In 1911, the passenger station was relocated to the west for the opening of the Julich–Dalheim railway. In order to serve the two railways, a “tower station” (Turmbahnhof, that is a station with superimposed platforms on two levels) was built. The line to Dalheim was connected directly by a link at Baal freight yard/Baal West to the Aachen–Mönchengladbach line, which was especially important for freight from the Sophia-Jacoba colliery.
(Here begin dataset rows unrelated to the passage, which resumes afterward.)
/-- **`pkg` AT EVERY JUNCTION FROM THE RESIDUAL SLOTS**: `NobleBoundsNDispatchAll.nonempty_jPkg_all''` with its three
per-pair package families supplied by the dispatchers `nonempty_jPkg_first_reg`, `nonempty_jPkg_mid_reg`
(`NobleBoundsNDispatchReg`) and `nonempty_jPkg_mid_starL'` (`NobleBoundsNLowE`).  What remains are the eight
residual case slots: R′ / R / K2 at the first pair (`hR'₀`, `hR₀`, `hK2₀`) and at the middle regular pairs
(`hR'`, `hR`, `hK2`), R′ / R over a closed lower level at the middle lower-`★` pairs (`hR'L`, `hRL`).
[cite: FitznerVanDerHofstad2017, §6.1 (6.4), "Case b = 0 / 1 / ≥ 2" and the coincidence cases `w' = t`, `z = t` (arXiv:1506.07977v2 pp. 58–59); App. B (pp. 75–76); §5.1 (5.4) (p. 48)] -/
theorem nonempty_jPkg_all_of_residuals'' (κ : Fin (M + 2) → Fin d × Bool) (hκ : ∀ i, (b i).2 = (b i).1 + stepVec (κ i))
    (hτ : AdmT M a τ)
    (hR'₀ : ∀ a₀ a' : Fin 3, a (0 : Fin (M + 1)).castSucc = Sum.inl a₀ → a (0 : Fin (M + 1)).succ = Sum.inl a' →
      (τ 0).1 = false → a' ≠ 0 → w (0 : Fin (M + 1)).succ = t (0 : Fin (M + 1)).castSucc →
      Nonempty (JPkg p (jctx M x b w t z a τ (0 : Fin (M + 1)).castSucc) (JFacts M x b w t z a c τ)
        (blockPS (Letters.perc d p) a₀ (b (0 : Fin (M + 1)).castSucc).1 (w (0 : Fin (M + 1)).castSucc) *
          tgtReg (Letters.perc d p) (κ (0 : Fin (M + 1)).castSucc) a₀ a' (b (0 : Fin (M + 1)).castSucc).1
            (w (0 : Fin (M + 1)).castSucc) (t (0 : Fin (M + 1)).castSucc) (z (0 : Fin (M + 1)).castSucc)
            (w (0 : Fin (M + 1)).succ) (b (0 : Fin (M + 1)).succ).1 (τ 0))))
    (hR₀ : ∀ a₀ a' : Fin 3, a (0 : Fin (M + 1)).castSucc = Sum.inl a₀ → a (0 : Fin (M + 1)).succ = Sum.inl a' →
      τ 0 = (true, 0) → a' = 2 → t (0 : Fin (M + 1)).castSucc ≠ (b (0 : Fin (M + 1)).succ).1 →
      z (0 : Fin (M + 1)).castSucc = t (0 : Fin (M + 1)).castSucc →
      (zdGraph d).Adj (w (0 : Fin (M + 1)).succ) (t (0 : Fin (M + 1)).castSucc) →
      Nonempty (JPkg p (jctx M x b w t z a τ (0 : Fin (M + 1)).castSucc) (JFacts M x b w t z a c τ)
        (blockPS (Letters.perc d p) a₀ (b (0 : Fin (M + 1)).castSucc).1 (w (0 : Fin (M + 1)).castSucc) *
          tgtReg (Letters.perc d p) (κ (0 : Fin (M + 1)).castSucc) a₀ a' (b (0 : Fin (M + 1)).castSucc).1
            (w (0 : Fin (M + 1)).castSucc) (t (0 : Fin (M + 1)).castSucc) (z (0 : Fin (M + 1)).castSucc)
            (w (0 : Fin (M + 1)).succ) (b (0 : Fin (M + 1)).succ).1 (τ 0))))
    (hK2₀ : ∀ a₀ a' : Fin 3, a (0 : Fin (M + 1)).castSucc = Sum.inl a₀ → a (0 : Fin (M + 1)).succ = Sum.inl a' →
      τ 0 = (true, 2) → a₀ = 1 → a' = 2 → t (0 : Fin (M + 1)).castSucc ≠ (b (0 : Fin (M + 1)).succ).1 →
      Nonempty (JPkg p (jctx M x b w t z a τ (0 : Fin (M + 1)).castSucc) (JFacts M x b w t z a c τ)
        (blockPS (Letters.perc d p) a₀ (b (0 : Fin (M + 1)).castSucc).1 (w (0 : Fin (M + 1)).castSucc) *
          tgtReg (Letters.perc d p) (κ (0 : Fin (M + 1)).castSucc) a₀ a' (b (0 : Fin (M + 1)).castSucc).1
            (w (0 : Fin (M + 1)).castSucc) (t (0 : Fin (M + 1)).castSucc) (z (0 : Fin (M + 1)).castSucc)
            (w (0 : Fin (M + 1)).succ) (b (0 : Fin (M + 1)).succ).1 (τ 0))))
    (hR' : ∀ i i₀ : Fin (M + 1), i₀.succ = i.castSucc → ∀ a₀ a' : Fin 3, a i.castSucc = Sum.inl a₀ →
      a i.succ = Sum.inl a' → (τ i).1 = false → a' ≠ 0 → w i.succ = t i.castSucc →
      Nonempty (JPkg p (jctx M x b w t z a τ i.castSucc) (JFacts M x b w t z a c τ)
        (tgtReg (Letters.perc d p) (κ i.castSucc) a₀ a' (b i.castSucc).1 (w i.castSucc) (t i.castSucc) (z i.castSucc)
          (w i.succ) (b i.succ).1 (τ i))))
    (hR : ∀ i i₀ : Fin (M + 1), i₀.succ = i.castSucc → ∀ a₀ a' : Fin 3, a i.castSucc = Sum.inl a₀ →
      a i.succ = Sum.inl a' → τ i = (true, 0) → a' = 2 → t i.castSucc ≠ (b i.succ).1 →
      z i.castSucc = t i.castSucc → (zdGraph d).Adj (w i.succ) (t i.castSucc) →
      Nonempty (JPkg p (jctx M x b w t z a τ i.castSucc) (JFacts M x b w t z a c τ)
        (tgtReg (Letters.perc d p) (κ i.castSucc) a₀ a' (b i.castSucc).1 (w i.castSucc) (t i.castSucc) (z i.castSucc)
          (w i.succ) (b i.succ).1 (τ i))))
    (hK2 : ∀ i i₀ : Fin (M + 1), i₀.succ = i.castSucc → ∀ a₀ a' : Fin 3, a i.castSucc = Sum.inl a₀ →
      a i.succ = Sum.inl a' → τ i = (true, 2) → a₀ = 1 → a' = 2 → t i.castSucc ≠ (b i.succ).1 →
      Nonempty (JPkg p (jctx M x b w t z a τ i.castSucc) (JFacts M x b w t z a c τ)
        (tgtReg (Letters.perc d p) (κ i.castSucc) a₀ a' (b i.castSucc).1 (w i.castSucc) (t i.castSucc) (z i.castSucc)
          (w i.succ) (b i.succ).1 (τ i))))
    (hR'L : ∀ i i₀ : Fin (M + 1), i₀.succ = i.castSucc → ∀ (u₀ : Unit) (a' : Fin 3), a i.castSucc = Sum.inr u₀ →
      a i.succ = Sum.inl a' → (τ i).1 = false → a' ≠ 0 → w i.succ = t i.castSucc →
      Nonempty (JPkg p (jctx M x b w t z a τ i.castSucc) (JFacts M x b w t z a c τ)
        (tgtStarL (Letters.perc d p) (κ i.castSucc) a' (b i.castSucc).1 (w i.castSucc) (t i.castSucc) (z i.castSucc)
          (w i.succ) (b i.succ).1 (τ i))))
    (hRL : ∀ i i₀ : Fin (M + 1), i₀.succ = i.castSucc → ∀ (u₀ : Unit) (a' : Fin 3), a i.castSucc = Sum.inr u₀ →
      a i.succ = Sum.inl a' → (τ i).1 = true → (τ i).2 = 0 → a' = 2 → t i.castSucc ≠ (b i.succ).1 →
      z i.castSucc = t i.castSucc → z i.castSucc = w i.castSucc → (zdGraph d).Adj (w i.succ) (t i.castSucc) →
      Nonempty (JPkg p (jctx M x b w t z a τ i.castSucc) (JFacts M x b w t z a c τ)
        (tgtStarL (Letters.perc d p) (κ i.castSucc) a' (b i.castSucc).1 (w i.castSucc) (t i.castSucc) (z i.castSucc)
          (w i.succ) (b i.succ).1 (τ i)))) :
    ∀ k, Nonempty (JPkg p (jctx M x b w t z a τ k) (JFacts M x b w t z a c τ)
      (jTarget M (tgtAll (Letters.perc d p) M a b w t z κ) (tgtLast'' (Letters.perc d p) M x a c b w t z κ) τ k)) :=
  nonempty_jPkg_all'' p M x b w t z a c τ κ hκ hτ
    (fun a₀ a' ha ha' => nonempty_jPkg_first_reg p M x b w t z a c τ (κ _) (hκ _) a₀ a' ha ha'
      (hR'₀ a₀ a' ha ha') (hR₀ a₀ a' ha ha') (hK2₀ a₀ a' ha ha'))
    (fun i i₀ hk a₀ a' ha ha' => nonempty_jPkg_mid_reg p M x b w t z a c τ i i₀ hk (κ _) (hκ _) a₀ a' ha ha'
      (hR' i i₀ hk a₀ a' ha ha') (hR i i₀ hk a₀ a' ha ha') (hK2 i i₀ hk a₀ a' ha ha'))
    fun i i₀ hk u₀ a' ha ha' => nonempty_jPkg_mid_starL' p M x b w t z a c τ i i₀ hk (κ _) (hκ _) ha a' ha'
      (hR'L i i₀ hk u₀ a' ha ha') (hRL i i₀ hk u₀ a' ha ha')

end Packages

/-! ### B. (5.34) at `N = M + 2` from the residual slots -/

section SizeModel

open scoped Matrix

variable (p : unitInterval) (M : ℕ)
Passenger services between Jülich and Baal were thinned out in the 1960s so that only a few trains remained in the timetable among the many bus services. In addition car-ownership was growing. The consequent decline in ridership prompted Deutsche Bundesbahn to close passenger services between Jülich and Baal on 29 September 1968; freight traffic on this section ended on 28 May 1972. The dismantling of the tracks between Baal and Linnich began in 1974.

The still open line between Baal and Dalheim was initially relatively well used by the population because of the so-called “round service” (Rundverkehr) on the Mönchengladbach–Rheydt–Rheindahlen–Wegberg–Dalheim–Wassenberg–Ratheim–Hückelhoven–Baal (West)–Erkelenz–Rheydt–Mönchengladbach route.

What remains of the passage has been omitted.